Collection entries
import Mathlib.Analysis.SpecialFunctions.Exp
import Mathlib.Analysis.SpecialFunctions.Pow.Real

/-!
# `ClampedEntropyClock` (stmt-AtomisticToContinuum-15145): the energy-row bookkeeping of Yau's clock — typed quantifier shapes vs. the `∀ β` shape (negative helper file; no Theses declaration is asserted; from `Cruxes/ClampedEntropyClock/Disproof.lean` §7 and the item evidence `GronwallCoreEnergyRow.md`; refuter-cdisprove-stmt-AtomisticToContinuum-15145-0)

The crux `TwoClocks.ClampedEntropyClock` encodes Yau's linear relative-entropy Gronwall fed by finite-window
large-deviation inputs. Each window-averaged current is moved from the reference `ψ_s` to the true law `f_s` by the
entropy inequality at a rate `β`, which ends up in the Gronwall factor `exp(t Σ 1/β)`. The CUBIC kinetic heat flux
of the energy row must be truncated at a level `M` whose tail is controlled by the antecedent `EnergyCurrentTails`
in the shape `∀ ε ∃ M` (no rate; the fixed-`M` tail does not vanish as `N → ∞`), so `M → ∞` is forced and the
docking node `KineticWindowLDUniform` is applied to the FAMILY of truncations `F_M`; as typed the node yields
`∃ β₀(F_M)` AFTER `∀ F`, with no lower bound in `M`.

This file kernel-checks the resulting quantifier-shape obstruction in a toy where `Λ M β τ N` stands for the
per-particle window log-mgf of `F_M`, `r M` for the cubic tail in mean and `gronwallBound` for what linear Gronwall
certifies about the specific relative entropy at unit time from `h_0 = 0`:

* `exists_typedShapes_gronwallBound_ge_one` — with the TYPED shapes (`NodeShapeTyped`, `TailShape`) there are
  nonnegative inputs for which no admissible choice of `(M, β, τ, N)` certifies anything below `1`;
* `allBeta_gronwallBound_small` — with the node in the `∀ β` shape for the bounded truncations (`NodeShapeAllBeta`:
  β before ε, τ after β) the certificate is driven below every `η > 0`.

Information for the planner's restatement of the docking node (the crux must be restated anyway with the repaired
antecedent stmt-13733); a statement about the METHOD the crux encodes, not about its truth.
-/

namespace Summit.AtomisticToContinuum.HydrodynamicLimit.Theorems

namespace ClampedEntropyClockNegative

/-- Shape of the typed docking node `KineticWindowLDUniform` restricted to the heat-flux truncation family
`(F_M)_M`: the admissible rate `β₀` is chosen AFTER `M`. [folklore] -/
def NodeShapeTyped (Λ : ℕ → ℝ → ℝ → ℕ → ℝ) : Prop :=
  ∀ M : ℕ, ∃ β₀ : ℝ, 0 < β₀ ∧ ∀ β : ℝ, 0 < β → β ≤ β₀ → ∀ ε : ℝ, 0 < ε →
    ∃ τ : ℝ, 0 < τ ∧ ∃ N₀ : ℕ, ∀ N : ℕ, N₀ ≤ N → Λ M β τ N ≤ ε

/-- Shape of the repaired node (R1): for the bounded truncations, EVERY rate `β > 0` is admissible, the window
`τ` being chosen after `β`. [folklore] -/
def NodeShapeAllBeta (Λ : ℕ → ℝ → ℝ → ℕ → ℝ) : Prop :=
  ∀ M : ℕ, ∀ β : ℝ, 0 < β → ∀ ε : ℝ, 0 < ε →
    ∃ τ : ℝ, 0 < τ ∧ ∃ N₀ : ℕ, ∀ N : ℕ, N₀ ≤ N → Λ M β τ N ≤ ε

/-- Shape of `EnergyCurrentTails`: the cubic tail above level `M` is nonnegative and eventually below any `ε`,
with no rate. [folklore] -/
def TailShape (r : ℕ → ℝ) : Prop :=
  (∀ M, 0 ≤ r M) ∧ ∀ ε : ℝ, 0 < ε → ∃ M : ℕ, r M ≤ ε

/-- What linear Gronwall certifies for the specific relative entropy at unit time from `h_0 = 0`: the factor
`exp(1/β)` times (entropy-inequality price of the truncated heat flux `Λ/β` + additive tail `r M`). [folklore] -/
noncomputable def gronwallBound (Λ : ℕ → ℝ → ℝ → ℕ → ℝ) (r : ℕ → ℝ) (M : ℕ) (β τ : ℝ) (N : ℕ) : ℝ :=
  Real.exp (1 / β) * (Λ M β τ N / β + r M)

/-- **Typed shapes certify nothing.** There are nonnegative inputs of the typed shapes — node valid exactly for
`β ≤ β₀(M) = 1/(M+1)`, Gaussian-looking tail `r M = e^{-(M+1)/2}` — for which EVERY admissible bookkeeping choice
leaves the Gronwall certificate `≥ 1`: small `β` is killed by the factor `e^{1/β} ≥ e^{M+1}` against the tail,
large `β` by the price `Λ/β`. [folklore] -/
theorem exists_typedShapes_gronwallBound_ge_one :
    ∃ (Λ : ℕ → ℝ → ℝ → ℕ → ℝ) (r : ℕ → ℝ), (∀ M β τ N, 0 ≤ Λ M β τ N) ∧ NodeShapeTyped Λ ∧ TailShape r ∧
      ∀ (M : ℕ) (β : ℝ), 0 < β → ∀ (τ : ℝ) (N : ℕ), 1 ≤ gronwallBound Λ r M β τ N := by
  classical
  refine ⟨fun M β _ _ => if β * ((M : ℝ) + 1) ≤ 1 then 0 else β, fun M => Real.exp (-(((M : ℝ) + 1) / 2)),
    ?_, ?_, ⟨fun M => (Real.exp_pos _).le, ?_⟩, ?_⟩
  · intro M β τ N
    simp only
    split_ifs with h
    · exact le_rfl
    · push Not at h
      by_contra hβ
      push Not at hβ
      have : β * ((M : ℝ) + 1) ≤ 0 := mul_nonpos_of_nonpos_of_nonneg hβ.le (by positivity)
      linarith
  · intro M
    refine ⟨1 / ((M : ℝ) + 1), by positivity, fun β hβ hβle ε hε => ⟨1, one_pos, 0, fun N _ => ?_⟩⟩
    have hM : (0 : ℝ) < (M : ℝ) + 1 := by positivity
    have hle : β * ((M : ℝ) + 1) ≤ 1 := by
      calc β * ((M : ℝ) + 1) ≤ 1 / ((M : ℝ) + 1) * ((M : ℝ) + 1) :=
            mul_le_mul_of_nonneg_right hβle hM.le
        _ = 1 := by field_simp
    simp only [if_pos hle]
    exact hε.le
  · intro ε hε
    obtain ⟨M, hM⟩ := exists_nat_ge (2 / ε)
    refine ⟨M, ?_⟩
    have hM1 : (0 : ℝ) < (M : ℝ) + 1 := by positivity
    have hx : 1 + ((M : ℝ) + 1) / 2 ≤ Real.exp (((M : ℝ) + 1) / 2) := by
      linarith [Real.add_one_le_exp (((M : ℝ) + 1) / 2)]
    show Real.exp (-(((M : ℝ) + 1) / 2)) ≤ ε
    rw [Real.exp_neg]
    calc (Real.exp (((M : ℝ) + 1) / 2))⁻¹ ≤ (1 + ((M : ℝ) + 1) / 2)⁻¹ := by
          gcongr
      _ ≤ (((M : ℝ) + 1) / 2)⁻¹ := by
          gcongr
          linarith
      _ = 2 / ((M : ℝ) + 1) := by rw [inv_div]
      _ ≤ ε := by
          rw [div_le_iff₀ hM1]
          have h2 : 2 / ε ≤ (M : ℝ) + 1 := by linarith
          rw [div_le_iff₀ hε] at h2
          linarith [mul_comm ε ((M : ℝ) + 1)]
  · intro M β hβ τ N
    unfold gronwallBound
    simp only
    by_cases h : β * ((M : ℝ) + 1) ≤ 1
    · rw [if_pos h, zero_div, zero_add, ← Real.exp_add]
      apply Real.one_le_exp
      have hinv : (M : ℝ) + 1 ≤ 1 / β := by
        rw [le_div_iff₀ hβ, mul_comm]; exact h
      have hM0 : (0 : ℝ) ≤ (M : ℝ) + 1 := by positivity
      linarith
    · rw [if_neg h, div_self hβ.ne']
      have h1 : (1 : ℝ) ≤ Real.exp (1 / β) := Real.one_le_exp (by positivity)
      have h2 : (1 : ℝ) ≤ 1 + Real.exp (-(((M : ℝ) + 1) / 2)) := by
        linarith [Real.exp_pos (-(((M : ℝ) + 1) / 2))]
      nlinarith

/-- **The `∀ β` shape closes the bookkeeping.** If the node holds for every rate (repair R1) and the tail has the
`EnergyCurrentTails` shape, the Gronwall certificate can be driven below any `η > 0`: take `β = 1`, then `M` for
the tail, then `τ, N₀` for the node. [folklore] -/
theorem allBeta_gronwallBound_small (Λ : ℕ → ℝ → ℝ → ℕ → ℝ) (r : ℕ → ℝ) (hΛ : NodeShapeAllBeta Λ)
    (hr : TailShape r) (η : ℝ) (hη : 0 < η) :
    ∃ (M : ℕ) (β : ℝ), 0 < β ∧ ∃ τ : ℝ, 0 < τ ∧ ∃ N₀ : ℕ, ∀ N : ℕ, N₀ ≤ N →
      gronwallBound Λ r M β τ N ≤ η := by
  have he : 0 < Real.exp 1 := Real.exp_pos 1
  have hε : 0 < η / (2 * Real.exp 1) := by positivity
  obtain ⟨M, hM⟩ := hr.2 _ hε
  obtain ⟨τ, hτ, N₀, hN₀⟩ := hΛ M 1 one_pos _ hε
  refine ⟨M, 1, one_pos, τ, hτ, N₀, fun N hN => ?_⟩
  unfold gronwallBound
  rw [div_one, div_one]
  calc Real.exp 1 * (Λ M 1 τ N + r M) ≤ Real.exp 1 * (η / (2 * Real.exp 1) + η / (2 * Real.exp 1)) := by
        gcongr
        exact hN₀ N hN
    _ = η := by field_simp; ring

end ClampedEntropyClockNegative

end Summit.AtomisticToContinuum.HydrodynamicLimit.Theorems
open scoped Classical in
/-- ★★ **THE (r1) ORIENTATION AT THE HEAD's FAMILY AND WINDOW**: the same door for the family `λ_j(y) = −log ĝ_j(y)⁻¹`, whose coarse gradient IS the shift summand of
dag-n07-w6's composed row (r1)+(r4) in potential units (n07-w8's LOCATED-SIGN; `‖−Z‖ = ‖Z‖`). [cite: Balaban1985Variational, (152) p.301, (157)–(159) pp.302–303, (164)–(165) p.304, (168) p.304; Balaban1985Averaging, (85)–(88) p.31; Balaban1984PropagatorsII, (2.1)–(2.4) p.224, Cor. 2.8 (2.150)–(2.151) p.249] -/
theorem localGaugeSplitOn_of_gauge152_recordShear_neg_cubeDomains_box (F : T4Family) (N : ℕ) [NeZero N] :
    ∃ (Mh₀ R₀ : ℕ) (C δ₀ δ₁ B₃ : ℝ), 0 ≤ C ∧ 0 < δ₀ ∧ 0 < δ₁ ∧ 0 < B₃ ∧
    ∀ (n K : ℕ) (_ : 1 ≤ K - n) (_ : K - n + 1 ≤ F.m + K) (hk : K - n ≤ (F.P K).m + (F.P K).K)
      {Mh R a' : ℕ} (_ : Mh = F.L ^ a') (_ : Mh₀ ≤ Mh) (_ : R₀ ≤ R) (_ : a' + 3 ≤ F.m + n)
      {a : Pt (F.P K).d} {M ρ : ℕ}
      (_ : F.L * Mh ∣ ρ) (_ : ∀ i, ((F.L * Mh : ℕ) : ℤ) ∣ a i) (_ : F.L * Mh ∣ M) (_ : F.L * Mh ∣ (F.P K).sitesPerDir (K - n)) (_ : R * (F.L * Mh) ≤ ρ)
      (_ : F.L ≤ ρ) (_ : Set.InjOn (cover (F.P K)) (cube (F.P K).L a M ρ (K - n) 0))
      {HV : (BondIdx (cubeDomains (F.P K) a M ρ (K - n) hk) → MatA N) →ₗ[ℂ] (PBond (F.P K) 0 → MatA N)}
      (_ : ∀ (B : BondIdx (cubeDomains (F.P K) a M ρ (K - n) hk) → MatA N) (b : PBond (F.P K) 0),
        HV B b = ∑ c, ((flatH (F.P K) (K - n) (cubeDomains (F.P K) a M ρ (K - n) hk) (Pi.single c 1) b : ℝ) : ℂ) • B c)
      -- the CANONICAL level boxes of the tower (four equation binders)
      {lo hi : ℕ → Pt (F.P K).d}
      (_ : lo 0 = fun i => ((F.P K).L : ℤ) * (sqLo (F.P K).L a ρ (K - n) 1 i - 1))
      (_ : hi 0 = fun i => ((F.P K).L : ℤ) * (sqHi (F.P K).L a M ρ (K - n) 1 i + 1) + (((F.P K).L : ℤ) - 1))
      (_ : ∀ j, 1 ≤ j → lo j = sqLo (F.P K).L a ρ (K - n) j - 1) (_ : ∀ j, 1 ≤ j → hi j = sqHi (F.P K).L a M ρ (K - n) j + 1)
      -- the (r1)+(r4) row's Landau copy, its gauge, the per-level bond letters on the canonical boxes, the uniform `σ` against the closed-form widths
      (uL : GaugeTransf (F.P K) 0 (SU N)) (U₁ : GaugeField (F.P K) 0 (SU N)) (v av : ℕ → ℝ) {σ : ℝ}
      (_ : ∀ j, 0 ≤ v j) (_ : ∀ j, 0 ≤ av j) (_ : σ ≤ 1 / 2)
      (_ : ∀ j ≤ K - n, (((F.P K).d * ((M + 4 * ρ + 3) * (F.P K).L ^ ((K - n) - j)) : ℕ) : ℝ) * (v j + av j) ≤ σ)
      (_ : ∀ j ≤ K - n, ∀ c : PBond (F.P K) j, c.src ∈ (castSite '' Set.Icc (lo j) (hi j) : Set (Site (F.P K) j)) →
        c.tgt ∈ (castSite '' Set.Icc (lo j) (hi j) : Set (Site (F.P K) j)) → dist1 (Averaging.iter (avOfRecord F N K) j (gaugeAct uL U₁) c) ≤ v j)
      (_ : ∀ j ≤ K - n, ∀ c : PBond (F.P K) j, c.src ∈ (castSite '' Set.Icc (lo j) (hi j) : Set (Site (F.P K) j)) →
        c.tgt ∈ (castSite '' Set.Icc (lo j) (hi j) : Set (Site (F.P K) j)) → dist1 (Averaging.iter (avOfRecord F N K) j U₁ c) ≤ av j)
      -- the shift family IN THE (r1) ORIENTATION and its datum
      (lam : (j : ℕ) → Site (F.P K) j → MatA N)
      (_ : ∀ (j : ℕ) (y : Site (F.P K) j), lam j y = -mlog (((((toMS uL j (castSite (lo j)))⁻¹ * toMS uL j y)⁻¹ : SU N)) : MatA N))
      {X : BondIdx (cubeDomains (F.P K) a M ρ (K - n) hk) → MatA N}
      (_ : ∀ c : BondIdx (cubeDomains (F.P K) a M ρ (K - n) hk),
        X c = LatticeFieldCalculus.grad (((F.P K).L : ℝ) ^ (K - n) / ((F.P K).L : ℝ) ^ (c.1.1 : ℕ)) (lam c.1.1) c.1.2)
      -- S3's gauge of `U` on the window and the (159)-splitting of `A − H_V X`
      {U : GaugeField (F.P K) 0 (SU N)} (u : GaugeTransf (F.P K) 0 (SU N)) {A A₁ A₂ A₃ : PBond (F.P K) 0 → MatA N} {t t₁ t₂ t₃ : ℝ}
      (_ : ∀ b ∈ (Sect2.regionOfSet (F.P K) (cover (F.P K) '' box (F.P K).L a M (K - n))).bonds,
        gaugeU (fun x => ιSU N (u x)) (fun b' => ιSU N (U b')) b = expI ((F.P K).eta (K - n)) (A b))
      (_ : ∀ b ∈ (Sect2.regionOfSet (F.P K) (cover (F.P K) '' box (F.P K).L a M (K - n))).bonds, ‖A b‖ < t)
      (_ : ∀ q ∈ (Sect2.regionOfSet (F.P K) (cover (F.P K) '' box (F.P K).L a M (K - n))).dpairs,
        ‖grad ((F.P K).eta (K - n)) q.2.1 (fun y => A ⟨y, q.2.2⟩) q.1‖ < t)
      (_ : ∀ b, A b - HV X b = A₁ b + A₂ b - A₃ b)
      (_ : Letters10On (cover (F.P K) '' box (F.P K).L a M (K - n)) ((F.P K).eta (K - n)) t₁ A₁)
      (_ : Letters10On (cover (F.P K) '' box (F.P K).L a M (K - n)) ((F.P K).eta (K - n)) t₂ A₂)
      (_ : Letters10On (cover (F.P K) '' box (F.P K).L a M (K - n)) ((F.P K).eta (K - n)) t₃ A₃)
      {tD : ℝ} (_ : 2 * C * B₃ * (4 * σ) < tD),
      LocalGaugeSplitOn (cover (F.P K) '' box (F.P K).L a M (K - n)) ((F.P K).eta (K - n)) t (t₁ + (t₂ + tD) + t₃) U := by
  obtain ⟨Mh₀, R₀, C, δ₀, δ₁, B₃, hC, hδ₀, hδ₁, hB₃, hmain⟩ := localGaugeSplitOn_of_gauge152_recordShear_dominated_cubeDomains_box F N
  refine ⟨Mh₀, R₀, C, δ₀, δ₁, B₃, hC, hδ₀, hδ₁, hB₃, ?_⟩
  intro n K hk1 hk' hk Mh R a' hMha hMh hR hsize a M ρ hρ ha hM hper hRρ hLρ hinj HV hHV lo hi hlo0 hhi0 hloj hhij uL U₁ v av σ hv0 ha0 hσ hDσ hv hav
    lam hlam X hX U u A A₁ A₂ A₃ t t₁ t₂ t₃ he hA hdA h159 h₁ h₂ h₃ tD htD
  exact hmain n K hk1 hk' hk hMha hMh hR hsize hρ ha hM hper hRρ hLρ hinj hHV hlo0 hhi0 hloj hhij uL U₁ v av hv0 ha0 hσ hDσ hv hav lam
    (fun j y => by rw [hlam j y, norm_neg]) hX u he hA hdA h159 h₁ h₂ h₃ htD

Task to carry out: From the very first line of the data through the line with "namespace ClampedEntropyClockNegative" in it, please reproduce each line exactly and output nothing more.

Answer space:
import Mathlib.Analysis.SpecialFunctions.Exp
import Mathlib.Analysis.SpecialFunctions.Pow.Real

/-!
# `ClampedEntropyClock` (stmt-AtomisticToContinuum-15145): the energy-row bookkeeping of Yau's clock — typed quantifier shapes vs. the `∀ β` shape (negative helper file; no Theses declaration is asserted; from `Cruxes/ClampedEntropyClock/Disproof.lean` §7 and the item evidence `GronwallCoreEnergyRow.md`; refuter-cdisprove-stmt-AtomisticToContinuum-15145-0)

The crux `TwoClocks.ClampedEntropyClock` encodes Yau's linear relative-entropy Gronwall fed by finite-window
large-deviation inputs. Each window-averaged current is moved from the reference `ψ_s` to the true law `f_s` by the
entropy inequality at a rate `β`, which ends up in the Gronwall factor `exp(t Σ 1/β)`. The CUBIC kinetic heat flux
of the energy row must be truncated at a level `M` whose tail is controlled by the antecedent `EnergyCurrentTails`
in the shape `∀ ε ∃ M` (no rate; the fixed-`M` tail does not vanish as `N → ∞`), so `M → ∞` is forced and the
docking node `KineticWindowLDUniform` is applied to the FAMILY of truncations `F_M`; as typed the node yields
`∃ β₀(F_M)` AFTER `∀ F`, with no lower bound in `M`.

This file kernel-checks the resulting quantifier-shape obstruction in a toy where `Λ M β τ N` stands for the
per-particle window log-mgf of `F_M`, `r M` for the cubic tail in mean and `gronwallBound` for what linear Gronwall
certifies about the specific relative entropy at unit time from `h_0 = 0`:

* `exists_typedShapes_gronwallBound_ge_one` — with the TYPED shapes (`NodeShapeTyped`, `TailShape`) there are
  nonnegative inputs for which no admissible choice of `(M, β, τ, N)` certifies anything below `1`;
* `allBeta_gronwallBound_small` — with the node in the `∀ β` shape for the bounded truncations (`NodeShapeAllBeta`:
  β before ε, τ after β) the certificate is driven below every `η > 0`.

Information for the planner's restatement of the docking node (the crux must be restated anyway with the repaired
antecedent stmt-13733); a statement about the METHOD the crux encodes, not about its truth.
-/

namespace Summit.AtomisticToContinuum.HydrodynamicLimit.Theorems

namespace ClampedEntropyClockNegative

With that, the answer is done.